Pharmaceutical Market Europe • November 2021 • 42
PEOPLE
What gets you out of bed in the morning?
Other than my family, the simple motivation of finishing what I’ve started and the satisfaction of delivering projects to clients on time and on budget.
What’s the best thing about working in healthcare comms?
I think it’s this small belief that just maybe a meeting your company organised or an educational programme your company executed may have allowed a physician to learn something new that is going to impact a patient’s life.
What’s the worst thing about working in healthcare comms?

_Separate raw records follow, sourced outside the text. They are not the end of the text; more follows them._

import Summits.AtomisticToContinuum.HydrodynamicLimit.Theses.JParityClosure
import Summits.AtomisticToContinuum.HydrodynamicLimit.Theorems.JParityClosureRateFloorRung0

/-!
# Door v4 for crux `RateFloor` (stmt-AtomisticToContinuum-13080, route JParityClosure): the REFERENCE-ANCHORED
# restatement `RateFloorRefAnchored` and its corrected two-stub skeleton (line lead c11, 2026-08-17)

NOT a skeleton for the FILED decl `Theses.JParityClosure.RateFloor` (unguarded `∀ τ`; no honest skeleton concludes it —
STRATEGY-CENSUS §3, VERDICT-c10 §3, VERDICT-c11 §2) and deliberately NOT registered with `ledger skeleton check`.  It is the
kernel-checked replacement text + composition that this seat's `verdict: misstated` names, correcting three typing defects
of the v3 door (`StrategistAnchoredSkeleton.lean` + c10's `RateFloorRestated.lean` R2), see `VERDICT-c11.md` §3:

* F1 — v3's stubs `AnchoredPlateau` (S2) / `AnchoredRealisedFloor` (S3) compare the empirical functionals with
  `Pr = ∫∫ χ ρ² Θ^Ξ[M_{u,θ}]` built from the density `ρ` of an ARBITRARY classical Euler solution, in a frame (R2) that
  carries NO law of large numbers linking `ρ` to the particle system and no mass normalisation
  (`IsHardSphereEulerSolution` has none: `IsHardSphereEulerSolutionDim.const σ T u₀ hρ hθ` gives the constant states
  `(c, 0, θ₀)` for EVERY `c > 0`).  At rung 0 (constant profiles, `a s ≡ a₀`, Gibbs invariance ⇒ anchor with `klDiv = 0`)
  S2 is therefore FALSE for `c ≪ 1` (its event becomes `{η' < ∫∫χB_r}`, which has probability `→ 1` by c2's two-sided
  `integral_abs_pairFunctional_sub_le`) and S3 is FALSE for `c ≫ 1` (its floor `g₄σ³Pr − η → ∞` while
  `S_R ≤ K_N[χΞ]` has bounded Gibbs mean, `lintegral_numCollisions_le`).  The composition was fine; the cut was not.
* F2 — v3/R2 quantify the activity family only slice-wise (`∀ s, Continuous (a s)`): the reference mean below (and
  every window-uniform static constant of S2/S3) needs JOINT continuity on `[0,τ] × 𝕋³`; and R2's
  `IsHardSphereEulerSolution` quantifier is idle (only continuity/positivity of `u, θ` on `[0,τ]` is ever used) —
  dropped here, which makes the text MORE general and the consumer's instantiation (at the Euler-driven reference
  `a = ρ e^{g_σ(ρ)}`, `JaynesSqueezeClosure.klCore_at_of_meanFields`) a one-liner.  A dilute-reference band
  `a σ³ ≤ η₀ ∫a` with `∃ η₀` universal is added next to `∃ g₀` (as in `ParityInBand`), since every static input is a
  low-density statement.
* F3 — THE CUT: both stubs are stated relative to the SAME real number
  `M_{r,N} = ∫₀^τ E_{LG(a_s,u_s,θ_s)}[∫ χ(s,·) B^Ξ_r] ds`, the reference-law mean of the crux's own B-functional.  `ρ`
  never enters, nothing about `M` needs evaluating in the composition, and the rung-0 instances of both stubs are (up to
  bookkeeping) LANDED: S2″ ⇐ `RateFloorPairFunctionalUpper.pairFunctional_upper_inProb_rung0` (p118154 family) with
  `integral_abs_pairFunctional_sub_le` for `M ≥ ½Θ̄∫∫χ`; S3″ ⇐ `RateFloorStaticFloor.stub_staticOpacityFloorRung0`
  (p123314) + `RateFloorNoBursts.stub_noBurstsRung0` (p122968) + realised ≥ would-be − bursts (p97016/p98201).

Contents: `RateFloorRefAnchored` (R2″, the proposed crux-4 text), `RefPlateau` (S2″), `RefRealisedFloor` (S3″, hardest),
the two stubs (sorried — this is a skeleton), `rateFloorRefAnchored_of_rateFloor` (R2″ is a WEAKENING of the filed crux:
rung 0 p123815 and the 46 `--supports` files keep their value), `rateFloorRefAnchored_of : RefPlateau → RefRealisedFloor →
RateFloorRefAnchored` (PROVED: sure `K ≥ S_R` on good orbits = `RateFloorRung0.lineSR_le_collisionFunctional`, `η ↦ (η/g₄, η/2)`,
`δ ↦ (δ/2, δ/2)`, `r₀ := min`, `N₀ := max`, `Δ` from the floor, union with the Liouville-null bad set, `g₀ := g₄/2`, `η₀ := min`),
and the glue `ParityBandClosureRefAnchored` / `parityBandClosure_of_refAnchored` / `closes_refAnchored` (deciding theorem
keeps its one-line shape).  `lean check`: rc 0, sorries = the two `stub_*` only.
-/

noncomputable section

open scoped BigOperators Topology ENNReal NNReal InnerProductSpace RealInnerProductSpace Classical
open MeasureTheory Set Filter Function
open Literature.Analysis.FluidPDE Literature.MathematicalPhysics.KineticTheory
open Summit.AtomisticToContinuum.HydrodynamicLimit.Theorems
open Summit.AtomisticToContinuum.HydrodynamicLimit.Theorems.RateFloorLine
open Summit.AtomisticToContinuum.HydrodynamicLimit.Theorems.RateFloorRung0

namespace Summit.AtomisticToContinuum.HydrodynamicLimit.Cruxes.RateFloor.AnchoredWindowTransportC11
import Literature.Computability.MetaComplexity.EFModMulUCommS
import HarnessLib

/-!
# Commutativity of uniform modular multiplication, part B3: the law

Layer E/6 (uniform variant). `ModMulU.Comm.isBlock_lines`: for an available occurrence of the
commutativity kit on `(a, b, n, z)` with `a, b < n` (facts about the kit's comparators), the
zero gate `z`, `m + 2 ≤ L` and the high bits of `n` false from `m` on, the lines form a block
concluding `P_L(M_L) ≡ P_L(BA)`, i.e. `a ⊗ b = b ⊗ a` bitwise for the kit's canonical
instances `M_L = a ⊗ b` and `BA = b ⊗ a`.

The induction `a ⊗ B_s ≡ B_s ⊗ a` over `s ≤ L` (`B_s = b >> (L - s)`): the base (`B_0 = 0`,
both sides are zero by the zero law), the stages (part B2), the last stage linking to `BA`.

## Sources

* S. A. Cook, R. A. Reckhow, *The relative efficiency of propositional proof systems*,
  J. Symbolic Logic 44 (1979), §2.
* J. Krajíček, *Bounded Arithmetic, Propositional Logic, and Complexity Theory* (CUP 1995), §9.2.
-/

namespace Literature.Computability.MetaComplexity

open _root_.Computability Complexity Complexity.PropForm Netlist Cluster FregeSystem

namespace ModMulU

namespace Comm

section Defs

variable (L : ℕ) (o : Occ) (K : PropForm ℕ) (m : ℕ)

/-- The prefix: `¬z` and the shift chain of `b` (`Bw k < n` for `1 ≤ k ≤ L`). [folklore] -/
def prefixLines : List (PropForm ℕ) :=
  [ctx K (neg (var (zv L o)))] ++ One.shUpTo L (ShB L o) K (o.base + (3 * L + 1)) L

/-- The base: `M_0`, `LD1_0`'s `VX` and `VY` are zero, hence equal. [folklore] -/
def baseSegs : List (List (PropForm ℕ)) :=
  [ModAddU.AssocKit.transferLines (CmpA L o) ((M L o 0).CA L) K L,
   ModAddU.AssocKit.transferLines (CAB L o L) (CX1 L o 0) K L,
   ModAddU.AssocKit.transferLines (CAB L o L) (CY1 L o 0) K L,
   ShiftMul.maskF L K (M L o 0) L,
   ShiftMul.maskF L K (Stage.VX1 L o 0) L,
   ShiftMul.maskF L K (Stage.VY1 L o 0) L,
   Zero.lines (M L o 0) L K,
   Zero.lines (Stage.VX1 L o 0) L K,
   Zero.lines (Stage.VY1 L o 0) L K,
   (List.range L).map (fun i => ctx K (eqv ((M L o 0).P L L i) ((Stage.VX1 L o 0).P L L i))),
   (List.range L).map (fun i => ctx K (eqv ((M L o 0).P L L i) ((Stage.VY1 L o 0).P L L i)))]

The hours – I work seven days a week (but that may have nothing to do with healthcare comms and everything to do with me!).
What’s your favourite bar or eatery?
I’m totally indiscriminate! I love good food and drinks and could never settle on just one place.
Which buzzwords/office jargon get on your nerves?
None. I don’t let things like that get on my nerves.
Which book/film would you recommend above all others and why?
Given what I do and my background, I think Nudge: Improving Decisions About Health, Wealth, and Happiness is simply a classic. But so is anything by Daniel Kahneman, Steven Levitt, Dan Ariely, Malcolm Gladwell, or Michael Lewis.
Which person, living or dead, do you admire the most and why?
This is a tough one. I’d have to say Terry Fox. A young Canadian kid who lost his leg to cancer and decided to run across Canada to raise money for cancer. That was 40 years ago, and to this day, there is more money raised in his name for cancer research than any other person in the world. It demonstrates the power of quiet fortitude and the power of an idea.
Who is your healthcare comms hero/heroine?
Before the pandemic I wouldn’t have had an answer. Since the pandemic, it’s an easy answer: every epidemiologist and public health individual who has tried to educate people about SARS-CoV-2.
What has been your career highlight to date?
I suppose there are two: we were the first health comms agency that launched/created the medical cannabis category in Canada. Before we and our clients came along, there was nobody doing classical healthcare comms for physicians looking to use medical cannabis. And second, it’s the publication of my first book Misunderstanding Health: Making Sense of America’s Broken Health Care System.
What’s your golden rule/piece of advice for someone starting a career in healthcare comms
The same golden rule for someone starting any career: work harder than everyone around you, listen a lot, ask a lot of questions and keep learning/educating yourself. If you do these four things, you cannot fail.
Rohit Khanna, MBA, MSc, MPH is the Managing Director of Catalytic Health, a leading healthcare communication, education & strategy agency.